Побывал и на выгоне, где мирославские молодицы и девчата из отряда гончаровой дочки Лукии учились по ночам колоть пикой с коня, сама ж Лукия гарцевала перед ними, как добрый козак, как большинство девчат той мятежной поры.
Она показывала, как держать копьё, как посылать коня вперёд или назад, как держаться в седле.
Покрикивала на какую-то ядрёную девку, что не умела удержать, как надобно, козацкое таволжаное древко копья.
— Сама толста, а голова пуста! Вот уж не люблю…
Побродил Мамай и по окраинам — за девчатами городской стражи. Тихие и сосредоточенные, сновали они по сонному городу под началом Ярины Подолянкн, временно заменившей дочь гончара, Лукию: панночка хоть и жила всё время в предчувствии беды, но легкомысленно пренебрегала предостережением Пилипа-с-Конопель и дома не сидела, не береглась, а дядюшка её, епископ Мельхиседек, и без того отягчённый военными заботами, должен был ещё тревожиться из-за её беспечного отношения к себе самой.

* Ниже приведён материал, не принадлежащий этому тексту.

import Summits.NavierStokesRegularity.NavierStokesRegularity.Theorems.ExtremiserTransienceDissipationLedgerDefs
import HarnessLib

/-!
# LINE g10-α «dissipation ledger» (crux 26567): L3, the ledger count — PORT of the author's in-file proof

Helper file for the crux `NearExtremalTransiencePerFlow` (stmt-NavierStokesRegularity-26567), LINE g10-α `dissipation_ledger`
(`Cruxes/NearExtremalTransiencePerFlow/Lines/dissipation_ledger.lean`, planner ns-idea-5 g10).  `ledgerCount_holds : LedgerCount` — the
elementary packing lemma L3, PROVED in the crux workfile by the author and ported here VERBATIM (statement = the texts of record
`…DissipationLedger.LedgerCount`; `E3` spelled out) so that it is an importable tree theorem.  Port by prover seat ns-net-p2 (g10); proof:
planner ns-idea-5 g10.

HONEST FRAMING: a packing lemma about a measure on `ℝ × ℝ³`; nothing about Navier–Stokes regularity or blow-up is proved; no summit is
proved by a line. [folklore]
-/

noncomputable section

open scoped Topology InnerProductSpace RealInnerProductSpace ENNReal ContDiff
open MeasureTheory Filter Set Metric Function
open Literature.Analysis Literature.Analysis.FluidPDE
open Summit.NavierStokesRegularity.NavierStokesRegularity.Theorems

namespace Summit.NavierStokesRegularity.NavierStokesRegularity.Theorems

set_option linter.dupNamespace false

namespace NearExtremalTransiencePerFlow.DissipationLedger

set_option maxHeartbeats 1600000 in
/-- **L3 is a THEOREM** (elementary packing, kernel-checked; no `sorry`): the ledger arithmetic of the line. -/
theorem ledgerCount_holds : LedgerCount := by
  intro μ P s g ρ c D a E hs hg hρ hc hD ha ha1 hU hPer hSp hBud
  -- ### scales: `L0 = √(-s)`, epoch lengths `L k = 6^k L0`, epoch times `τ k = 36^k s`
  obtain ⟨L0, hL0⟩ : ∃ L0 : ℝ, L0 = Real.sqrt (-s) := ⟨_, rfl⟩
  have hL0pos : 0 < L0 := by rw [hL0]; exact Real.sqrt_pos.2 (neg_pos.2 hs)
  have hL0sq : L0 ^ 2 = -s := by rw [hL0]; exact Real.sq_sqrt (neg_pos.2 hs).le
  obtain ⟨L, hL⟩ : ∃ L : ℕ → ℝ, ∀ k, L k = 6 ^ k * L0 := ⟨_, fun _ => rfl⟩
  obtain ⟨τ, hτ⟩ : ∃ τ : ℕ → ℝ, ∀ k, τ k = 36 ^ k * s := ⟨_, fun _ => rfl⟩
  have hLpos : ∀ k, 0 < L k := fun k => by rw [hL]; positivity
  have hτneg : ∀ k, τ k < 0 := fun k => by rw [hτ]; exact mul_neg_of_pos_of_neg (by positivity) hs
  have h36 : ∀ k : ℕ, (36 : ℝ) ^ k = (6 ^ k) ^ 2 := fun k => by
    rw [← pow_mul, mul_comm, pow_mul]; norm_num
  have hsqrtτ : ∀ k, Real.sqrt (-(τ k)) = L k := by
    intro k
    rw [hτ, hL, hL0, show -(36 ^ k * s) = ((6 : ℝ) ^ k) ^ 2 * (-s) by rw [h36]; ring,
      Real.sqrt_mul (sq_nonneg _), Real.sqrt_sq (by positivity)]
  have hLsq : ∀ k, L k ^ 2 = -(τ k) := fun k => by
    rw [hL, hτ, mul_pow, ← h36, hL0sq]; ring
  have hLmono : ∀ {k k' : ℕ}, k ≤ k' → L k ≤ L k' := by
    intro k k' hkk'
    rw [hL, hL]
    exact mul_le_mul_of_nonneg_right (pow_le_pow_right₀ (by norm_num) hkk') hL0pos.le
  have hL0le : ∀ k, L0 ≤ L k := fun k => by
    have h0 : L 0 = L0 := by rw [hL]; simp
    rw [← h0]; exact hLmono (Nat.zero_le k)
  have hτmono : ∀ {k k' : ℕ}, k ≤ k' → τ k' ≤ τ k := by
    intro k k' hkk'
    rw [hτ, hτ]
    exact mul_le_mul_of_nonpos_right (pow_le_pow_right₀ (by norm_num) hkk') hs.le
  have hτles : ∀ k, τ k ≤ s := fun k => by
    rw [hτ]; exact mul_le_of_one_le_left hs.le (one_le_pow₀ (by norm_num))
  -- ### iterated backward propagation with parabolic drift `≤ ρ L k`
  have hiter : ∀ (k : ℕ) (z : (EuclideanSpace ℝ (Fin 3))), P s z → ∃ x : (EuclideanSpace ℝ (Fin 3)), ‖x - z‖ ≤ ρ * L k ∧ P (τ k) x := by
    intro k
    induction k with
    | zero =>
      intro z hz
      refine ⟨z, ?_, ?_⟩
      · rw [sub_self, norm_zero]; exact (mul_pos hρ (hLpos 0)).le
      · rw [hτ]; simpa using hz
    | succ k ih =>
      intro z hz
      obtain ⟨x, hxz, hPx⟩ := ih z hz
      obtain ⟨x', hx'x, hPx'⟩ := hPer (τ k) x (hτneg k) hPx
      refine ⟨x', ?_, ?_⟩
      · rw [hsqrtτ k] at hx'x
        have h6 : L (k + 1) = 6 * L k := by rw [hL, hL, pow_succ]; ring
        calc ‖x' - z‖ ≤ ‖x' - x‖ + ‖x - z‖ := norm_sub_le_norm_sub_add_norm_sub _ _ _
          _ ≤ ρ * L k + ρ * L k := add_le_add hx'x hxz
          _ ≤ ρ * L (k + 1) := by rw [h6]; nlinarith [hLpos k, hρ]
      · have e : 36 * τ k = τ (k + 1) := by rw [hτ, hτ, pow_succ]; ring
        rw [← e]; exact hPx'
  -- ### spacings `σ k`, the comparison constant `Γ`, the number of epochs `k₁`, the radius `R₀`
  obtain ⟨σ, hσ⟩ : ∃ σ : ℕ → ℝ, ∀ k, σ k = 2 * g + 2 * ρ * L k + 2 * D * L k := ⟨_, fun _ => rfl⟩
  have hσpos : ∀ k, 0 < σ k := fun k => by rw [hσ]; nlinarith [hLpos k, hρ, hD]
  obtain ⟨E', hE'0, hEE'⟩ : ∃ E' : ℝ, 0 ≤ E' ∧ E ≤ E' := ⟨max E 0, le_max_right _ _, le_max_left _ _⟩
  obtain ⟨Γ, hΓ⟩ : ∃ Γ : ℝ, Γ = 2 * g / L0 + 2 * ρ + 2 * D := ⟨_, rfl⟩
  have hΓpos : 0 < Γ := by rw [hΓ]; positivity
  have hσΓ : ∀ k, σ k ≤ Γ * L k := by
    intro k
    have h1 : 2 * g ≤ 2 * g / L0 * L k := by
      rw [div_mul_eq_mul_div, le_div_iff₀ hL0pos]
      exact mul_le_mul_of_nonneg_left (hL0le k) (by positivity)
    rw [hσ, hΓ]; nlinarith [h1, hLpos k]
  obtain ⟨k₁, hk₁⟩ : ∃ k₁ : ℕ, Γ * (E' + 1) / c ≤ (k₁ : ℝ) := ⟨_, Nat.le_ceil _⟩
  have hcoef : (E' + 1) * Γ ≤ ((k₁ : ℝ) + 1) * c := by
    have h1 := (div_le_iff₀ hc).1 hk₁
    nlinarith [hc, hΓpos, hE'0]
  obtain ⟨R₀, hR₀⟩ : ∃ R₀ : ℝ, R₀ = σ 0 + E' * g + (E' * (ρ + D + 2) + ((k₁ : ℝ) + 1) * c) * L k₁ + 1 :=
    ⟨_, rfl⟩
  have hR₀A : 0 ≤ (E' * (ρ + D + 2) + ((k₁ : ℝ) + 1) * c) * L k₁ :=
    mul_nonneg (by positivity) (hLpos k₁).le
  have hR₀B : 0 ≤ E' * g := mul_nonneg hE'0 hg
  have hR₀pos : 0 < R₀ := by
    rw [hR₀]; linarith [hσpos 0, hR₀A, hR₀B]
  have hR₀σ : σ 0 ≤ R₀ := by
    rw [hR₀]; linarith [hR₀A, hR₀B]
  obtain ⟨m, hm⟩ : ∃ m : ℕ → ℕ, ∀ k, m k = ⌊R₀ / σ k⌋₊ := ⟨_, fun _ => rfl⟩
  have hmle : ∀ k, (m k : ℝ) ≤ R₀ / σ k := fun k => by
    rw [hm]; exact Nat.floor_le (div_nonneg hR₀pos.le (hσpos k).le)
  have hmge : ∀ k, R₀ / σ k - 1 ≤ (m k : ℝ) := fun k => by
    rw [hm]; exact (Nat.sub_one_lt_floor _).le
  obtain ⟨R, hR⟩ : ∃ R : ℝ, R = R₀ + g + (ρ + D + 2) * L k₁ := ⟨_, rfl⟩
  have hRpos : 0 < R := by rw [hR]; nlinarith [hLpos k₁, hρ, hD]
  -- ### points near the spheres at time `s` and their propagated level points at the epochs
  have hz : ∀ (k i : ℕ), ∃ z : (EuclideanSpace ℝ (Fin 3)), |‖z‖ - i * σ k| ≤ g ∧ P s z := fun k i =>
    hU (i * σ k) (mul_nonneg (Nat.cast_nonneg i) (hσpos k).le)
  choose z hzr hzP using hz
  have hx : ∀ (k i : ℕ), ∃ x : (EuclideanSpace ℝ (Fin 3)), ‖x - z k i‖ ≤ ρ * L k ∧ P (τ k) x := fun k i => hiter k (z k i) (hzP k i)
  choose x hxz hxP using hx
  -- ### the boxes
  obtain ⟨B, hB⟩ : ∃ B : ℕ → ℕ → Set (ℝ × (EuclideanSpace ℝ (Fin 3))),
      ∀ k i, B k i = Set.Icc ((1 + a) * τ k) (τ k) ×ˢ Metric.ball (x k i) (D * L k) := ⟨_, fun _ _ => rfl⟩
  have hBmeas : ∀ k i, MeasurableSet (B k i) := fun k i => by
    rw [hB]; exact measurableSet_Icc.prod measurableSet_ball
  have hBspend : ∀ k i, ENNReal.ofReal (c * L k) ≤ μ (B k i) := by
    intro k i
    have h := hSp (τ k) (x k i) (hτneg k) (hxP k i)
    rw [hsqrtτ k] at h
    rw [hB]; exact h
  -- separation within an epoch
  have hsep : ∀ k i i', i < i' → Disjoint (Metric.ball (x k i) (D * L k)) (Metric.ball (x k i') (D * L k)) := by
    intro k i i' hii'
    apply Metric.ball_disjoint_ball
    have hi : (i : ℝ) + 1 ≤ i' := by exact_mod_cast hii'
    have h1 := abs_le.1 (hzr k i)
    have h2 := abs_le.1 (hzr k i')
    have hzz : σ k - 2 * g ≤ ‖z k i' - z k i‖ := by
      have h3 := norm_sub_norm_le (z k i') (z k i)
      nlinarith [h1.2, h2.1, hσpos k]
    have hxx : ‖z k i' - z k i‖ ≤ ‖x k i' - x k i‖ + ρ * L k + ρ * L k := by
      have e : z k i' - z k i = (x k i' - x k i) - (x k i' - z k i') + (x k i - z k i) := by abel
      rw [e]
      calc ‖(x k i' - x k i) - (x k i' - z k i') + (x k i - z k i)‖
          ≤ ‖(x k i' - x k i) - (x k i' - z k i')‖ + ‖x k i - z k i‖ := norm_add_le _ _
        _ ≤ ‖x k i' - x k i‖ + ‖x k i' - z k i'‖ + ‖x k i - z k i‖ := by
            gcongr; exact norm_sub_le _ _
        _ ≤ _ := by linarith [hxz k i, hxz k i']
    rw [dist_eq_norm, norm_sub_rev]
    have e := hσ k
    linarith
  -- separation of the time intervals across epochs
  have htime : ∀ k k', k < k' → Disjoint (Set.Icc ((1 + a) * τ k) (τ k)) (Set.Icc ((1 + a) * τ k') (τ k')) := by
    intro k k' hkk'
    rw [Set.disjoint_left]
    intro p hp hp'
    have h1 : τ k' ≤ 36 * τ k := by
      have e : 36 * τ k = τ (k + 1) := by rw [hτ, hτ, pow_succ]; ring
      rw [e]; exact hτmono (Nat.succ_le_of_lt hkk')
    have h2 : 36 * τ k < (1 + a) * τ k := by nlinarith [hτneg k]
    linarith [hp.1, hp'.2, h1, h2]
  -- ### the index set: epochs `k ≤ k₁`, sphere indices `i < m k`
  obtain ⟨I, hI⟩ : ∃ I : Finset ((_ : ℕ) × ℕ), I = (Finset.range (k₁ + 1)).sigma fun k => Finset.range (m k) :=
    ⟨_, rfl⟩
  have hmemI : ∀ p ∈ I, p.1 ≤ k₁ ∧ p.2 < m p.1 := by
    intro p hp
    rw [hI, Finset.mem_sigma, Finset.mem_range, Finset.mem_range] at hp
    exact ⟨Nat.le_of_lt_succ hp.1, hp.2⟩
  have hpd : Set.PairwiseDisjoint (↑I : Set ((_ : ℕ) × ℕ)) (fun p => B p.1 p.2) := by
    intro p _ q _ hpq
    obtain ⟨k, i⟩ := p
    obtain ⟨k', i'⟩ := q
    show Disjoint (B k i) (B k' i')
    rw [hB, hB, Set.disjoint_prod]
    rcases lt_trichotomy k k' with hlt | heq | hgt
    · exact Or.inl (htime k k' hlt)
    · subst heq
      right
      rcases lt_trichotomy i i' with hlt' | heq' | hgt'
      · exact hsep k i i' hlt'
      · exact absurd (by subst heq'; rfl) hpq
      · exact (hsep k i' i hgt').symm
    · exact Or.inl (htime k' k hgt).symm
  -- ### every box lies in the big cylinder `[(1+a) τ k₁, s] × B(0, R)`
  have hBsub : ∀ p ∈ I, B p.1 p.2 ⊆ Set.Icc ((1 + a) * τ k₁) s ×ˢ Metric.ball (0 : (EuclideanSpace ℝ (Fin 3))) R := by
    intro p hp
    obtain ⟨hk, hi⟩ := hmemI p hp
    rw [hB]
    refine Set.prod_mono (Set.Icc_subset_Icc ?_ (hτles _)) ?_
    · exact mul_le_mul_of_nonneg_left (hτmono hk) (by linarith)
    · apply Metric.ball_subset_ball'
      rw [dist_eq_norm, sub_zero]
      have h1 := abs_le.1 (hzr p.1 p.2)
      have hiσ : (p.2 : ℝ) * σ p.1 ≤ R₀ := by
        have h2 : (p.2 : ℝ) ≤ m p.1 := by exact_mod_cast hi.le
        have h3 := hmle p.1
        rw [le_div_iff₀ (hσpos _)] at h3
        nlinarith [hσpos p.1]
      have hxle : ‖x p.1 p.2‖ ≤ ‖x p.1 p.2 - z p.1 p.2‖ + ‖z p.1 p.2‖ := norm_le_norm_sub_add _ _
      have hLk := hLmono hk
      rw [hR]
      nlinarith [hxz p.1 p.2, h1.2, hD, hρ, hLpos p.1]
  -- ### the ledger inequality in `ℝ≥0∞`, then in `ℝ`
  have hτ1s : (1 + a) * τ k₁ < s := by
    have h1 : (1 + a) * τ k₁ < τ k₁ := by nlinarith [hτneg k₁]
    exact h1.trans_le (hτles k₁)
  have hτR : -((1 + a) * τ k₁) ≤ R ^ 2 := by
    have h1 : -((1 + a) * τ k₁) = (1 + a) * L k₁ ^ 2 := by rw [hLsq]; ring
    have h2 : 2 * L k₁ ≤ R := by
      have h3 : 0 ≤ (ρ + D) * L k₁ := mul_nonneg (by linarith) (hLpos k₁).le
      have h4 : (ρ + D + 2) * L k₁ = (ρ + D) * L k₁ + 2 * L k₁ := by ring
      rw [hR]; linarith [hLpos k₁, hR₀pos, hg, h3, h4]
    have h3 : (2 * L k₁) ^ 2 ≤ R ^ 2 := pow_le_pow_left₀ (by linarith [hLpos k₁]) h2 2
    have h4 : (1 + a) * L k₁ ^ 2 ≤ (2 * L k₁) ^ 2 := by
      rw [show (2 * L k₁) ^ 2 = 4 * L k₁ ^ 2 by ring]
      exact mul_le_mul_of_nonneg_right (by linarith) (sq_nonneg _)
    rw [h1]; linarith
  have key : ENNReal.ofReal (∑ p ∈ I, c * L p.1) ≤ ENNReal.ofReal (E' * R) := by
    calc ENNReal.ofReal (∑ p ∈ I, c * L p.1)
        = ∑ p ∈ I, ENNReal.ofReal (c * L p.1) :=
          ENNReal.ofReal_sum_of_nonneg fun p _ => (mul_pos hc (hLpos _)).le
      _ ≤ ∑ p ∈ I, μ (B p.1 p.2) := Finset.sum_le_sum fun p _ => hBspend p.1 p.2
      _ = μ (⋃ p ∈ I, B p.1 p.2) := (measure_biUnion_finset hpd fun p _ => hBmeas p.1 p.2).symm
      _ ≤ μ (Set.Icc ((1 + a) * τ k₁) s ×ˢ Metric.ball (0 : (EuclideanSpace ℝ (Fin 3))) R) :=
          measure_mono (Set.iUnion₂_subset fun p hp => hBsub p hp)
      _ ≤ ENNReal.ofReal (E * R) := hBud R _ _ hRpos hτ1s hs hτR
      _ ≤ ENNReal.ofReal (E' * R) := ENNReal.ofReal_le_ofReal (mul_le_mul_of_nonneg_right hEE' hRpos.le)
  have hS : ∑ p ∈ I, c * L p.1 = ∑ k ∈ Finset.range (k₁ + 1), (m k : ℝ) * (c * L k) := by
    rw [hI, Finset.sum_sigma]
    refine Finset.sum_congr rfl fun k _ => ?_
    show ∑ i ∈ Finset.range (m k), c * L k = _
    rw [Finset.sum_const, Finset.card_range, nsmul_eq_mul]
  -- per-epoch spending `≥ c R₀/Γ - c L k₁`
  have hep : ∀ k ∈ Finset.range (k₁ + 1), c * R₀ / Γ - c * L k₁ ≤ (m k : ℝ) * (c * L k) := by
    intro k hk
    have hk' : k ≤ k₁ := Nat.le_of_lt_succ (Finset.mem_range.1 hk)
    have h1 : R₀ / (Γ * L k) ≤ R₀ / σ k := div_le_div_of_nonneg_left hR₀pos.le (hσpos k) (hσΓ k)
    have h2 := hmge k
    have h3 : R₀ / (Γ * L k) * (c * L k) = c * R₀ / Γ := by
      field_simp [(hLpos k).ne', hΓpos.ne']
    have h4 : (R₀ / (Γ * L k) - 1) * (c * L k) ≤ (m k : ℝ) * (c * L k) :=
      mul_le_mul_of_nonneg_right (by linarith) (mul_pos hc (hLpos k)).le
    have h5 := hLmono hk'
    nlinarith [h3, h4, hc]
  have hSge : ((k₁ : ℝ) + 1) * (c * R₀ / Γ - c * L k₁) ≤ ∑ p ∈ I, c * L p.1 := by
    rw [hS]
    have h := Finset.sum_le_sum hep
    rw [Finset.sum_const, Finset.card_range, nsmul_eq_mul] at h
    push_cast at h
    linarith
  -- the contradiction
  have hfin : ∑ p ∈ I, c * L p.1 ≤ E' * R ∨ ∑ p ∈ I, c * L p.1 ≤ 0 := ENNReal.ofReal_le_ofReal_iff'.1 key
  have hgap : E' * R < ((k₁ : ℝ) + 1) * (c * R₀ / Γ - c * L k₁) := by
    have h1 : (E' + 1) * R₀ ≤ ((k₁ : ℝ) + 1) * (c * R₀ / Γ) := by
      have h2 : ((k₁ : ℝ) + 1) * (c * R₀ / Γ) = ((k₁ : ℝ) + 1) * c / Γ * R₀ := by ring
      rw [h2]
      refine mul_le_mul_of_nonneg_right ?_ hR₀pos.le
      rw [le_div_iff₀ hΓpos]; exact hcoef
    rw [hR]
    have h3 : R₀ = σ 0 + E' * g + (E' * (ρ + D + 2) + ((k₁ : ℝ) + 1) * c) * L k₁ + 1 := hR₀
    nlinarith [h1, hσpos 0, hE'0, hLpos k₁]
  have hERnn : 0 ≤ E' * R := mul_nonneg hE'0 hRpos.le
  rcases hfin with h | h <;> linarith

end NearExtremalTransiencePerFlow.DissipationLedger

end Summit.NavierStokesRegularity.NavierStokesRegularity.Theorems

end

Снова и снова заглядывал Мамай той тревожной русальной ночью в мастерские ремесленников, где повсюду так поздно ещё светились огни: люди не знали отдыха перед лицом справедливой оборонной войны.
И снова шёл Козак по улицам — в том сложном душевном состоянии, когда, в смятении, даже и сам себя не поймёшь, не зная, чего хочешь.
Упасть ли в траву где-то в пустой степи?
Мчаться ли на коне неведомо куда?
Отплясывать ли гопака на людном майдане?
Иль с другом верным потолковать?
Или просто посмотреть на звёзды?..
И он блуждал один.
Козаки среди ночи грузили на мажары хлеб, чтоб везти защитникам города.
В доме пана обозного, в большой пекарне, полыхало в печах.
Молодицы и старые деды-пекари ловко сажали в печь, в другую, в третью кныши и караваи для козачества, и никто не заметил, как меж ними появился Мамай.
Весь в мукé, он управлялся столь же проворно, как в кузне или гончарне, словно бы только тем и занимался, что пёк хлеб, и лицо его пылало вдохновеньем, какое осеняло его в любой людной работе, потому как — что б ни делал он, ему всегда хотелось петь.
Вот и сейчас он уже замурлыкал какую-то песню, тут же слагая её.
Песня, рождаясь в тот миг, была ещё невнятной.
А когда она зажурчала яснее, то и пекари её подхватили, а за ними и молодицы залились, старательно выводя шутливую песенку про святой хлеб:
За песней никто и не заметил, как вошёл в свою пекарню пан полковой обозный. Он прислушался к песне, она ему даже пришлась по душе. Однако, заметив тут кого-то чужого и не признав в мучном тумане Козака Мамая, он заорал:
— Кто и откуда?
На него вдруг залаяла куцая, ушастая собачонка, и, пока пан Купа отбивался от неё, Козак исчез, словно его тут и не было.
Только мука вихрилась возле печи, где стоял Козак Мамай.
Да ещё песня Козака не утихала над кнышами, караваями и паляницами.
Посреди улицы Мамай остановился, прислушиваясь, как на соборной колокольне отсчитывает звонарь двенадцать часов, и каждый удар большого колокола бил словно в самую душу Мамая, будто сама пани Смерть отбивала занесённую над городом огромную косу войны.
Козак считал рассеянно, вот и показалось ему, что пробило тринадцать раз, и он стоял там, прислушивался к чему-то, думал — кто же из старых звонарей сейчас отбивает часы: Саливон или Варфоломей Копыстка? — завтра ведь придётся снимать соборные колокола — на нужды войны, и кто-то там на колокольне с ними прощается.
Мамай стоял и стоял.
Уже забыл и про колокола.
А Пёсик Ложка никак не мог раскумекать, почему это Козак замер и что вообще с ним деется.
Да и трудно это было понять Ложке.
Потому что Мамай слушал там соловушек.
Слушал тех соловьёв и Михайлик.
Щёлканье так наплывало и плескалось со всех сторон, что хлопцу чудилось, будто в каждом кусте калины сидит по соловью, и вечер звенел от них, как некая небесная бандура в руках у самого господа бога.
Когда матинка, находившись и наработавшись, уснула после беспокойного дня в каморке возле кузни, Михайлик, ибо не спалось ему в эту тревожную ночь, взяв вместо палки, чтоб отбиваться от собак, тяжелую долбню, одну из тех, которых он сегодня железом оковал не один десяток, вышел из дома коваля на улицу.